The analysis of the diversity of material culture addressed at young children’s physical activities shows a continuum between two camps. In the first camp, the objects are designed for playful activities, games, or even “playing to do sport” and pretended play in relation to future sports practices. In the second, the objects are designed as authentic sports equipment built for institutional sports practices, for an initiation into the various sports disciplines or even early competition practices (Garnier, 2013). However, what do young children themselves consider as objects made for them? What kind of objects do they use or intend to use for their games or sport practices? For children, just as for adults, what is “good” can be a matter of dispute (Garnier, 2014). This text proposes to shed light on children’s perspectives regarding the objects that they may (or may not) use for their physical activities.
First, we will present the socio-anthropological perspective on which our research is based; then we will explain the methodology of our investigation. This methodology is based on games, and is specifically designed for investigating children’s points of view. Subsequently, we will analyse the results by examining all the ways in which, for children, objects mark gender and age identities and how they can be linked to various representations of sport and children’s mass culture, especially when objects are decorated with brand licensing of characters such as Hello Kitty. In this text we will purposefully leave open the respective definitions of “sport” and “play”, in order to analyse how children themselves define them through the ways in which they characterize the objects as being “appropriate for them” or not.
Objects: Services for marking and making children’s identities
Developed from the 1980s onwards by Latour (1988), actor-network theory leads to a renewal of the understanding of children’s bodies by giving a new importance to material culture and emphasizing the associations between humans and artifacts. This perspective also underlines how the reality of the world is put to the test by actors, by analyzing how the multiple dichotomies of our modern categories of thought are constructed and performed, such as individual and collective actors, agency and structure, nature and culture, etc. (Garnier, 1995). Additionally, gender studies, postcolonial studies and also disability studies further emphasize the importance of the body and its materiality. Notably, in relation to language, Butler (1993, 1998) underlines gendered performances where the body’s materiality is an effect of power relations. All of these studies participate in a critical and reflexive study of norms, values and classifications regarding the body, which are put to test in reality and are enacted into practices (Garnier, 2020). Finally, instead of definitions of children’s bodies conveying tense relationships between social and cultural constructions and a biological reality, researchers may empirically study how the actors themselves, including children, are involved in inquiries regarding the relative importance of its materiality and its power.
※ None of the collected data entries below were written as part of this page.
import Summits.ResolutionOfSingularities.ResolutionOfSingularities.Theorems.PurelyInseparableDim4IsolationConverse
import Mathlib.LinearAlgebra.Basis.VectorSpace
import Mathlib.LinearAlgebra.Finsupp.LinearCombination
import HarnessLib
import HarnessLib.Audit.Tags

/-!
# Purely inseparable fourfolds — isolation goes DOWN: the Scope predicate `IsIsolated` is geometric
# [OURS · counted 0 · commutative algebra about OUR frame's isolation predicate, not about resolution]

Census cell «res-dim4-pi» (D-0157 DOOR 2), width seat `res-dim4-p-14`, brick PR-12g; sequel of PR-12f
(`PurelyInseparableDim4IsolationConverse`: isolation ⟺ certificate; isolation goes UP).  Here the
certificate `𝔪₀ᴺ ≤ J_q⁺(F) + 𝔪₀ᴺ⁺¹` is DESCENDED along a homomorphism of fields `f : k →+* K`: a
`k`-linear retraction `φ : K → k` of `f` (vector spaces over a field, `LinearMap.exists_leftInverse_of_injective`),
applied coefficientwise (`AddMonoidAlgebra.map`), is additive, fixes `k[x]` and is `k[x]`-linear on
products `G · (H ⊗ K)` (`map_mul_map_eq`), so it carries a certificate row
`x^γ = Σ g_α · D^{(α)}(F ⊗ K) + R` over `K[x]` to one over `k[x]`.  Results:

* `isIsolated_of_isIsolated_map` — **isolation goes DOWN**; with PR-12f's `isIsolated_map`:
  **`isIsolated_map_iff : IsIsolated q (F ⊗ K) ↔ IsIsolated q F`** — the Scope add-on's ISOLATED
  predicate is GEOMETRIC (the same over the state's field, over any extension, over `K̄`); consequently
  NON-isolation witnesses found over an extension (an `𝔽₄`-rational curve of `q`-fold points, a
  `K′⟦t⟧`-branch with `K′ ⊋ K`) certify non-isolation over the state's own field
  (`not_isIsolated_of_not_isIsolated_map`).

Nothing here proves resolution of singularities in dimension ≥ 4 / characteristic `p`; counted 0;
AI work, weaker than expert review.
bears_on: LADDER-RESOLUTION:D157-DOOR2 (res-dim4-pi · PR-12g). Supports stmt-ResolutionOfSingularities-16155
(helper).
-/

set_option linter.dupNamespace false

noncomputable section

namespace Summit.ResolutionOfSingularities.ResolutionOfSingularities.Theorems.PIDim4

namespace IsolationDescent

open MvPolynomial
open Literature.AlgebraicGeometry.Resolution
open Literature.RingTheory.MvPolynomial (mem_idealOfVars_iff_constantCoeff_eq_zero
  monomial_mem_idealOfVars_pow_of_le)

variable {k K : Type} [Field k] [Field K] (f : k →+* K)

/-! ## 1. A `k`-linear retraction of `f`, applied coefficientwise -/

/-- A homomorphism of fields has an additive retraction that is linear over the small field:
`φ (f a) = a` and `φ (x · f a) = φ x · a`. [folklore] -/
theorem exists_retraction :
    ∃ φ : K →+ k, (∀ a, φ (f a) = a) ∧ ∀ x a, φ (x * f a) = φ x * a := by
  letI : Algebra k K := f.toAlgebra
  have hker : LinearMap.ker (Algebra.linearMap k K) = ⊥ :=
    LinearMap.ker_eq_bot.mpr fun x y hxy => f.injective hxy
  obtain ⟨π, hπ⟩ := LinearMap.exists_leftInverse_of_injective (Algebra.linearMap k K) hker
  have hπf : ∀ a, π (f a) = a := fun a => LinearMap.congr_fun hπ a
  refine ⟨π.toAddMonoidHom, hπf, fun x a => ?_⟩
  show π (x * f a) = π x * a
  have : x * f a = a • x := by rw [Algebra.smul_def, mul_comm]; rfl
  rw [this, map_smul, smul_eq_mul, mul_comm]

/-- Coefficients of the coefficientwise image. [folklore] -/
theorem coeff_cmap (φ : K →+ k) (G : MvPolynomial (Fin 4) K) (m : Fin 4 →₀ ℕ) :
    coeff m (AddMonoidAlgebra.map φ G : MvPolynomial (Fin 4) k) = φ (coeff m G) :=
  MvPolynomial.coeff_addMonoidAlgebraMap φ G m

/-- The coefficientwise retraction fixes polynomials coming from `k`. [folklore] -/
theorem cmap_map {φ : K →+ k} (hφ : ∀ a, φ (f a) = a) (H : MvPolynomial (Fin 4) k) :
    (AddMonoidAlgebra.map φ (MvPolynomial.map f H) : MvPolynomial (Fin 4) k) = H := by
  ext m
  rw [coeff_cmap, coeff_map, hφ]

/-- … and is `k[x]`-linear on products with polynomials coming from `k`. [folklore] -/
theorem cmap_mul_map {φ : K →+ k} (hφ : ∀ x a, φ (x * f a) = φ x * a) (G : MvPolynomial (Fin 4) K)
    (H : MvPolynomial (Fin 4) k) :
    (AddMonoidAlgebra.map φ (G * MvPolynomial.map f H) : MvPolynomial (Fin 4) k) =
      (AddMonoidAlgebra.map φ G : MvPolynomial (Fin 4) k) * H := by
  classical
  ext m
  rw [coeff_cmap, coeff_mul, coeff_mul, map_sum]
  refine Finset.sum_congr rfl fun x _ => ?_
  rw [coeff_map, hφ, coeff_cmap]

/-- … and preserves `𝔪₀ⁿ` (coefficients below degree `n` stay zero). [folklore] -/
theorem cmap_mem_originIdeal_pow (φ : K →+ k) {n : ℕ} {G : MvPolynomial (Fin 4) K}
    (hG : G ∈ originIdeal K ^ n) :
    (AddMonoidAlgebra.map φ G : MvPolynomial (Fin 4) k) ∈ originIdeal k ^ n := by
  rw [IsolationCert.mem_originIdeal_pow_iff] at hG ⊢
  intro d hd
  rw [coeff_cmap, hG d hd, map_zero]

/-- … and maps `J_q⁺(F ⊗ K)` into `J_q⁺(F)`. [folklore] -/
theorem cmap_mem_singLocusIdeal {φ : K →+ k} (hφ : ∀ x a, φ (x * f a) = φ x * a) (q : ℕ)
    (F : MvPolynomial (Fin 4) k) {G : MvPolynomial (Fin 4) K}
    (hG : G ∈ singLocusIdeal q (MvPolynomial.map f F)) :
    (AddMonoidAlgebra.map φ G : MvPolynomial (Fin 4) k) ∈ singLocusIdeal q F := by
  classical
  unfold singLocusIdeal at hG
  rw [Ideal.span, Submodule.mem_span_set] at hG
  obtain ⟨c, hc, rfl⟩ := hG
  rw [Finsupp.sum, AddMonoidAlgebra.map_sum]
  refine Ideal.sum_mem _ fun H hH => ?_
  obtain ⟨α, h0, hq, hHα⟩ := hc (Finset.mem_coe.mpr hH)
  rw [smul_eq_mul, hHα, IsolationConverse.hasseDeriv_map, cmap_mul_map f hφ]
  exact Ideal.mul_mem_left _ _ (Ideal.subset_span ⟨α, h0, hq, rfl⟩)

/-! ## 2. Isolation goes down -/

/-- `J_q⁺(F) ≤ 𝔪₀(k)` descends from `J_q⁺(F ⊗ K) ≤ 𝔪₀(K)` (constant terms). [folklore] -/
theorem singLocusIdeal_le_originIdeal_of_map {q : ℕ} {F : MvPolynomial (Fin 4) k}
    (h : singLocusIdeal q (MvPolynomial.map f F) ≤ originIdeal K) :
    singLocusIdeal q F ≤ originIdeal k := by
  unfold singLocusIdeal
  rw [Ideal.span_le]
  rintro _ ⟨α, h0, hq, rfl⟩
  have hK : MvPolynomial.map f (hasseDeriv α F) ∈ originIdeal K := by
    apply h
    rw [← IsolationConverse.hasseDeriv_map]
    exact Ideal.subset_span ⟨α, h0, hq, rfl⟩
  rw [SetLike.mem_coe, IsolationCert.originIdeal_eq_idealOfVars,
    mem_idealOfVars_iff_constantCoeff_eq_zero]
  rw [IsolationCert.originIdeal_eq_idealOfVars, mem_idealOfVars_iff_constantCoeff_eq_zero,
    constantCoeff_map] at hK
  exact f.injective (by rw [hK, map_zero])

/-- **The certificate descends**: `𝔪₀(K)ᴺ ≤ J_q⁺(F ⊗ K) + 𝔪₀(K)ᴺ⁺¹` implies
`𝔪₀(k)ᴺ ≤ J_q⁺(F) + 𝔪₀(k)ᴺ⁺¹`. [folklore] -/
theorem certificate_of_certificate_map {q : ℕ} {F : MvPolynomial (Fin 4) k} {N : ℕ}
    (h : originIdeal K ^ N ≤ singLocusIdeal q (MvPolynomial.map f F) ⊔ originIdeal K ^ (N + 1)) :
    originIdeal k ^ N ≤ singLocusIdeal q F ⊔ originIdeal k ^ (N + 1) := by
  obtain ⟨φ, hφ1, hφ2⟩ := exists_retraction f
  refine IsolationCert.pow_le_sup_pow_succ_of_forall_monomial fun γ hγ => ?_
  have hγK : (monomial γ (1 : K)) ∈ originIdeal K ^ N := by
    rw [IsolationCert.originIdeal_eq_idealOfVars]
    exact monomial_mem_idealOfVars_pow_of_le (le_of_eq hγ.symm) 1
  obtain ⟨a, ha, b, hb, hab⟩ := Submodule.mem_sup.mp (h hγK)
  have hmon : (AddMonoidAlgebra.map φ (monomial γ (1 : K)) : MvPolynomial (Fin 4) k) =
      monomial γ 1 := by
    have : (monomial γ (1 : K)) = MvPolynomial.map f (monomial γ 1) := by
      rw [MvPolynomial.map_monomial, f.map_one]
    rw [this, cmap_map f hφ1]
  rw [← hmon, ← hab, AddMonoidAlgebra.map_add]
  exact Submodule.add_mem_sup (cmap_mem_singLocusIdeal f hφ2 q F ha)
    (cmap_mem_originIdeal_pow φ hb)

/-- **Isolation goes DOWN** along any homomorphism of fields. [folklore] -/
theorem isIsolated_of_isIsolated_map {q : ℕ} {F : MvPolynomial (Fin 4) k}
    (h : IsIsolated q (MvPolynomial.map f F)) : IsIsolated q F := by
  obtain ⟨N, hN⟩ := IsolationConverse.exists_certificate_of_isIsolated h
  exact IsolationCert.isIsolated_of_pow_le_sup_pow_succ (singLocusIdeal_le_originIdeal_of_map f h.1)
    (certificate_of_certificate_map f hN)

/-- **The Scope predicate `IsIsolated` is geometric**: invariant under extension of the coefficient
field, in both directions. [folklore] -/
theorem isIsolated_map_iff {q : ℕ} {F : MvPolynomial (Fin 4) k} :
    IsIsolated q (MvPolynomial.map f F) ↔ IsIsolated q F :=
  ⟨isIsolated_of_isIsolated_map f, IsolationConverse.isIsolated_map f⟩

/-- Hence a NON-isolation witness over an extension field certifies non-isolation over the state's own
field. [folklore] -/
theorem not_isIsolated_of_not_isIsolated_map {q : ℕ} {F : MvPolynomial (Fin 4) k}
    (h : ¬ IsIsolated q (MvPolynomial.map f F)) : ¬ IsIsolated q F :=
  fun hF => h (IsolationConverse.isIsolated_map f hF)

end IsolationDescent

end Summit.ResolutionOfSingularities.ResolutionOfSingularities.Theorems.PIDim4

end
It is also clear, for instance in Evaldsonn’s (2003) ethnographic observations of migrant girls’ games, that the physicality of the body is also closely related to the social context of children’s activities, including the composition of peer groups.
In this research, our aim is to stress the importance of material culture considered from a double perspective, technological and semiotic, in order to understand how the objects perform children’s bodies and what they mean for the children (Garnier, 2012). On the one hand, the technological dimension of the objects – size, weight, and more generally affordances (Gibson, 1979) refers to the wholeness of one’s behavior (physiological, psychological and social) as Mauss (1973) showed in his famous text, Techniques of the body. On the other side, the semiotic study of the objects is in line with the anthropological approach of the consumption of goods coined by Douglas and Isherwood (1979). Their perspective underlines the link between moral judgments, cognitive categories and objects: it is through the objects that a culture acquires stability and consistency, that it becomes visible and convincing. Goods also provide a “service of marking”: “every good can be perceived as a simple sample, a simple part of a flow of markings which participates in the elaboration of a system of classification” (Douglas and Isherwood, 1979: 97). This “service of marking” participates in the definition of one’s identity.
Many studies have investigated gender attributions of clothes, toys, youth literature, etc., and how these artifacts convey gender stereotypes from an early age (Martinez and Ames, 1997). However, age differences are less often taken into account. The processes of categorization of the objects go hand-in-hand with age classifications, even if their relationship is always relative to different contexts or situations. Objects assign ages to individuals: sometimes they are “too small” or “too big” for a certain child; reciprocally, sometimes children are “too young” or “too old”, to have a particular item. Often at the heart of conflicts and negotiations between parents and children, the objects also act as markers of “normality” in relation to the children’s development or rites of passage, for example when the child changes his/her bicycle (Clarke, 2008).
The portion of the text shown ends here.